EDH is an uncommon but a dangerous recognized complication after shunt surgery. In a review by Fukamachi et al. of 1055 postoperative CT scans of patients who underwent intracranial surgery,[3] the incidence of EDH due to ventricular shunting or drainage procedures was estimated to be about 0.4%. PubMed search revealed only four reported cases of EDH following valve-regulated shunt surgery suggesting the rarity of this complication.[4567] Amongst the reported cases, shunt was the only surgery in two case reports,[45] whereas in other two reports, after shunt surgery, the patient underwent air ventriculogram[6] and posterior fossa exploration,[7] which led to decreased intracranial pressure and epidural bleeding. Further, in most reported cases including ventricular drainage procedures, the common factors associated with EDHs and CSF drainage were young patients, chronic hydrocephalus, and surgery in prone position.[8]

The mechanism of EDH development essentially requires two factors: A source of bleeding and separation of the dura from the cranium. A sudden fall in intracranial pressure after craniotomy or ventricular drainage can lead to separation of dura in some places, and the traction can lead to tearing of bridging veins/emissary veins leading to hematoma formation.[2] Some cases of postoperative EDHs may be due to inadequate hemostasis during surgery.
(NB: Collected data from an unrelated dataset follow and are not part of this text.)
/-- **The generic case (`P ≠ -Q`), with membership of the sum**: for affine `P, Q ∈ E₁(ℚ_p)`,
`‖x(P + Q)‖ > 1` and `F(z(P), z(Q)) = z(P + Q)`.
The third intersection `R` of the line `PQ` with `E`, read in the `(z,w)`-chart, is the third
root `z₃(z(P), z(Q))` of the chord cubic (chart transfer of Mathlib's `addPolynomial_slope` and
Vieta), and `z(P + Q) = z(-R) = i(z(R))`. The tangent case `P = Q` uses `λ(z,z) = w'(z)` and the
derivative dictionary. [Silverman AEC IV.1 (pp. 116–118), VII.2.2] [folklore] -/
theorem padicEval₂_formalGroupLaw_of_not_neg_aux {x₁ y₁ x₂ y₂ : ℚ_[p]}
    (h₁ : V.toAffine.Nonsingular x₁ y₁) (h₂ : V.toAffine.Nonsingular x₂ y₂) (hx₁ : 1 < ‖x₁‖)
    (hx₂ : 1 < ‖x₂‖) (hxy : ¬(x₁ = x₂ ∧ y₁ = V.toAffine.negY x₂ y₂)) :
    1 < ‖V.toAffine.addX x₁ x₂ (V.toAffine.slope x₁ x₂ y₁ y₂)‖ ∧
      padicEval₂ V.formalGroupLaw (-x₁ / y₁) (-x₂ / y₂) =
        V.formalParameter (.some x₁ y₁ h₁ + .some x₂ y₂ h₂) := by
  obtain ⟨ha₁, ha₂, ha₃, ha₄, ha₆⟩ := V.norm_coeffs_le_one
  obtain ⟨hy₁, hu0, hu1, -, -⟩ := V.param_facts h₁.1 hx₁
  obtain ⟨hy₂, hv0, hv1, -, -⟩ := V.param_facts h₂.1 hx₂
  set u : ℚ_[p] := -x₁ / y₁ with hudef
  set v : ℚ_[p] := -x₂ / y₂ with hvdef
  set L := padicEval₂ V.formalSlope u v with hLdef
  set N := padicEval₂ V.formalIntercept u v with hNdef
  have hwu : padicEval V.formalW u = -1 / y₁ := V.padicEval_formalW_eq h₁.1 hx₁
  have hwv : padicEval V.formalW v = -1 / y₂ := V.padicEval_formalW_eq h₂.1 hx₂
  have hN : N = -1 / y₁ - L * u := by rw [hNdef, padicEval₂_formalIntercept hu1 hv1, hwu]
  have hchord : L * (v - u) = -1 / y₂ - -1 / y₁ := by
    rw [← hwu, ← hwv]; exact padicEval₂_formalSlope_mul_sub hu1 hv1
  -- both points lie on the `(z,w)`-line `w = Lz + N`
  have hPw : -1 / y₁ = L * u + N := by rw [hN]; ring
  have hQw : -1 / y₂ = L * v + N := by rw [hN]; linear_combination -hchord
  have hP : N * y₁ = L * x₁ - 1 := (line_xy_iff_line_zw hy₁).mpr hPw
  have hQ : N * y₂ = L * x₂ - 1 := (line_xy_iff_line_zw hy₂).mpr hQw
  have hc3 := chordDenom_ne_zero (V := V) hu1 hv1
  rw [← hLdef] at hc3
  -- the slope of the `(x,y)`-line is `L/N`
  have hNL : N ≠ 0 ∧ V.toAffine.slope x₁ x₂ y₁ y₂ = L / N := by
    by_cases hx : x₁ = x₂
    · -- tangent case: `P = Q`
      have hy : y₁ ≠ V.toAffine.negY x₂ y₂ := fun h => hxy ⟨hx, h⟩
      have hyy : y₁ = y₂ := Affine.Y_eq_of_Y_ne h₁.1 h₂.1 hx hy
      have huv : v = u := by rw [hudef, hvdef, hx, hyy]
      have hLd : L = padicEval (d⁄dX ℚ_[p] V.formalW) u := by
        rw [hLdef, huv]; exact padicEval₂_formalSlope_diag hu1
      have hder := V.padicEval_derivative_formalW_mul h₁.1 hx₁
      rw [← hudef, ← hLd] at hder
      have hFy : 2 * y₁ + V.a₁ * x₁ + V.a₃ ≠ 0 := by
        intro h0; apply hy; rw [← hx, ← hyy, Affine.negY]; linear_combination h0
      have hdag : N * (V.a₁ * y₁ - 3 * x₁ ^ 2 - 2 * V.a₂ * x₁ - V.a₄) =
          -(L * (2 * y₁ + V.a₁ * x₁ + V.a₃)) := by
        rw [hN]; linear_combination -hder
      have hN0 : N ≠ 0 := by
        intro h0
        rw [h0, zero_mul, zero_eq_neg, mul_eq_zero] at hdag
        rcases hdag with hL0 | hF0
        · apply hy₁
          have : (-1 : ℚ_[p]) / y₁ = 0 := by rw [hPw, h0, hL0, zero_mul, add_zero]
          simpa using this
        · exact hFy hF0
      refine ⟨hN0, ?_⟩
      rw [Affine.slope_of_Y_ne hx hy, Affine.negY]
      have hFy' : y₁ - (-y₁ - V.toAffine.a₁ * x₁ - V.toAffine.a₃) ≠ 0 := by
        intro h0; apply hFy; linear_combination h0
      rw [div_eq_div_iff hFy' hN0]
      linear_combination -hdag
    · -- chord case
      have key : N * (y₁ - y₂) = L * (x₁ - x₂) := by linear_combination hP - hQ
      have hN0 : N ≠ 0 := by
        intro h0
        rw [h0, zero_mul] at key
        have hL0 : L = 0 := (mul_eq_zero.mp key.symm).resolve_right (sub_ne_zero.mpr hx)
        rw [h0, hL0, zero_mul, zero_mul, zero_sub] at hP
        exact one_ne_zero (neg_eq_zero.mp hP.symm)
      refine ⟨hN0, ?_⟩
      rw [Affine.slope_of_X_ne hx]
      field_simp
      linear_combination key
  obtain ⟨hN0, hslope⟩ := hNL
  -- Mathlib's third intersection `R = (x₃, y₃)` and the chord factorisation
  set ℓ := V.toAffine.slope x₁ x₂ y₁ y₂ with hℓ
  set x₃ := V.toAffine.addX x₁ x₂ ℓ with hx₃
  set y₃ := V.toAffine.negAddY x₁ x₂ y₁ ℓ with hy₃def
  have heq₃ : V.toAffine.Equation x₃ y₃ := Affine.equation_negAdd h₁.1 h₂.1 hxy
  have hfac : ∀ X : ℚ_[p],
      (L / N * (X - x₁) + y₁) ^ 2 + V.a₁ * X * (L / N * (X - x₁) + y₁) +
          V.a₃ * (L / N * (X - x₁) + y₁) - (X ^ 3 + V.a₂ * X ^ 2 + V.a₄ * X + V.a₆) =
        -((X - x₁) * (X - x₂) * (X - x₃)) := by
    intro X
    have h := congrArg (Polynomial.eval X) (Affine.addPolynomial_slope h₁.1 h₂.1 hxy)
    rw [Affine.addPolynomial_eq] at h
    simp only [Cubic.toPoly, Polynomial.eval_neg, Polynomial.eval_add, Polynomial.eval_mul,
      Polynomial.eval_pow, Polynomial.eval_C, Polynomial.eval_X, Polynomial.eval_sub] at h
    rw [← hℓ, ← hx₃, hslope] at h
    linear_combination h
  have hR : N * y₃ = L * x₃ - 1 := by
    have : y₃ = ℓ * (x₃ - x₁) + y₁ := by rw [hy₃def]; rfl
    rw [this, hslope]
    field_simp
    linear_combination hP
  have hy₃ : y₃ ≠ 0 := V.y_ne_zero_of_chord_coeff_ne_zero hN0 hP hR hfac hc3
  have hvieta := V.chord_vieta hN0 hy₁ hy₂ hy₃ hP hQ hR hfac
  -- the third root is `z(R)`
  have hz3 : padicEval₂ V.formalChordZ u v = -x₃ / y₃ := by
    rw [padicEval₂_formalChordZ hu1 hv1, padicEval₂_formalChordNum hu1 hv1,
      padicEval₂_formalChordDenom hu1 hv1, ← hLdef, ← hNdef, hudef, hvdef, ← div_eq_mul_inv]
    have h' : -x₁ / y₁ + -x₂ / y₂ + -x₃ / y₃ =
        -(V.a₁ * L + V.a₂ * N + V.a₃ * L ^ 2 + 2 * V.a₄ * L * N + 3 * V.a₆ * L ^ 2 * N) /
          (1 + V.a₂ * L + V.a₄ * L ^ 2 + V.a₆ * L ^ 3) := by
      rw [eq_div_iff hc3]; linear_combination hvieta
    linear_combination -h'
  -- `R ∈ E₁(ℚ_p)`
  have hz3n : ‖padicEval₂ V.formalChordZ u v‖ < 1 :=
    norm_padicEval₂_lt_one V.isPadicInt_formalChordZ V.constantCoeff_formalChordZ hu1 hv1
  have hNn : ‖N‖ < 1 :=
    norm_padicEval₂_lt_one V.isPadicInt_formalIntercept V.constantCoeff_formalIntercept hu1 hv1
  have hLn : ‖L‖ ≤ 1 := norm_padicEval₂_le_one V.isPadicInt_formalSlope hu1 hv1
  have hwR : -1 / y₃ = L * (-x₃ / y₃) + N := (line_xy_iff_line_zw hy₃).mp hR
  have hy₃n : 1 < ‖y₃‖ := by
    have h : ‖-1 / y₃‖ < 1 := by
      rw [hwR, ← hz3]; exact padic_norm_add_lt_one (padic_norm_mul_lt_one hLn hz3n) hNn
    rw [norm_div, norm_neg, norm_one, div_lt_one (norm_pos_iff.mpr hy₃)] at h
    exact h
  have hx₃n : 1 < ‖x₃‖ := V.one_lt_norm_x_of_one_lt_norm_y heq₃ hy₃n
  -- conclusion
  refine ⟨hx₃n, ?_⟩
  rw [Affine.Point.add_some hxy]
  show padicEval₂ V.formalGroupLaw u v = -(V.toAffine.addX x₁ x₂ ℓ) / V.toAffine.addY x₁ x₂ y₁ ℓ
  rw [padicEval₂_formalGroupLaw hu1 hv1, hz3, V.padicEval_formalNeg_eq heq₃ hx₃n]
  rfl
import Mathlib
import Summits.AtomisticToContinuum.HydrodynamicLimit.Theorems.JaynesSqueezeEntropicWeakStrongHSQuadA
import Summits.AtomisticToContinuum.HydrodynamicLimit.Theorems.JaynesSqueezeEntropicWeakStrongHSCoercive
import HarnessLib

/-!
# `EntropicWeakStrongHS` (stmt-AtomisticToContinuum-13461), pointwise IV: the grouped form of
# the relative flux, absorption, and the Taylor remainder of the compressibility factor

* `relFlux_scaled_eq` — `θ²ρ (∂ₜλ·(V - U) + Σᵢ ∂ᵢλ·(fᵢ(V) - fᵢ(U)))` equals the grouped quadratic
  form of `psi_identity` (time piece + three space pieces);
* `absorb_quadratic'` — absorption of a grouped quadratic form given a bound on the *sum* of
  the absolute values of its coefficients;
* `exists_packing_interval`, `remainder_bound` — all densities met (classical solution on the
  slab, comparison states in `K`) lie in a compact interval of packing `< η₀`, on which the
  Taylor remainder of `y ↦ Z(yσ³)` is `O((r - ρ)²)` uniformly.
-/

noncomputable section

open Set Filter MeasureTheory Function
open scoped Topology ContDiff

namespace Summit.AtomisticToContinuum.HydrodynamicLimit.Theorems.EntropicWeakStrong

open Literature.MathematicalPhysics.KineticTheory Literature.Analysis.FunctionSpaces

/-! ### Absorption (sum form) -/

/-- `|x y q| ≤ |q| (a² + b0² + b1² + b2² + c²)` when `x, y` are among `a, b0, b1, b2, c`
(here: `x² + y² ≤ 2 S`). -/
theorem abs_mul_mul_le_abs_mul {x y q S : ℝ} (hxy : x ^ 2 + y ^ 2 ≤ 2 * S) :
    |x * y * q| ≤ |q| * S := by
  rw [abs_mul, abs_mul]
  have h : |x| * |y| ≤ S := by nlinarith [sq_nonneg (|x| - |y|), sq_abs x, sq_abs y]
  calc |x| * |y| * |q| = |q| * (|x| * |y|) := by ring
    _ ≤ |q| * S := mul_le_mul_of_nonneg_left h (abs_nonneg _)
Postoperative extradural hematomas after shunt surgery are mostly seen in young adults and children as the dura is loosely attached to calvarium in these groups of patients.[2] In our patient, the rapid reduction in intracranial pressure due to CSF drainage could have led to separation of dura from the cranium.

The other possible implications might be:

Coexistent bleeding disorder[8]

Disruption of an intracerebral vessel

Hemorrhage from an occult dural vascular malformation and head trauma occurring shortly after shunt placement.

But in our patient, we ruled out coexisting bleeding disorders based on clinical history, and since the shunt was inserted at the first attempt without any trauma, possibility of cerebral injury is rare. Also, there was no history of trauma in the immediate postoperative period.

The symptoms following the development of acute EDH develop very rapidly. However, patients can remain asymptomatic in small and slowly developing hematoma, leading to delayed clinical signs and symptoms.[9] Our patient, apart from having mild headache, was asymptomatic and did not evoke any suspicion. When the diagnosis of EDH would have been made in this patient if the MRI brain had not been done is debatable, as he remained asymptomatic. The factors that may explain this silent clinical course are the following:

The presence of a functioning VP shunt might have offset any acute rise in intracranial pressure leading to absence of symptoms

Hematomas located over the temporal region and posterior fossa produce significant mass effect and midline shift of brain leading to early onset of neurological symptoms and signs, but the hematoma in the frontoparietal convexity tends to spread along the whole hemisphere or even extends up to the falx leading to delayed neurological symptoms and signs, and may only appear when the hematoma reaches a large size.

Conclusion

We are reporting this case to highlight the finding that though the development of EDH following VP shunt surgery is rare, it can still occur and can be asymptomatic in patients with a functioning VP shunt, leading to a delay in the diagnosis which can be extremely dangerous causing adverse outcomes. Meticulous postoperative neurological examination and eliciting even minor symptoms like mild headache, especially in children and young adults, will help identify this condition which can lead to rapid neurological deterioration leading to a poor outcome.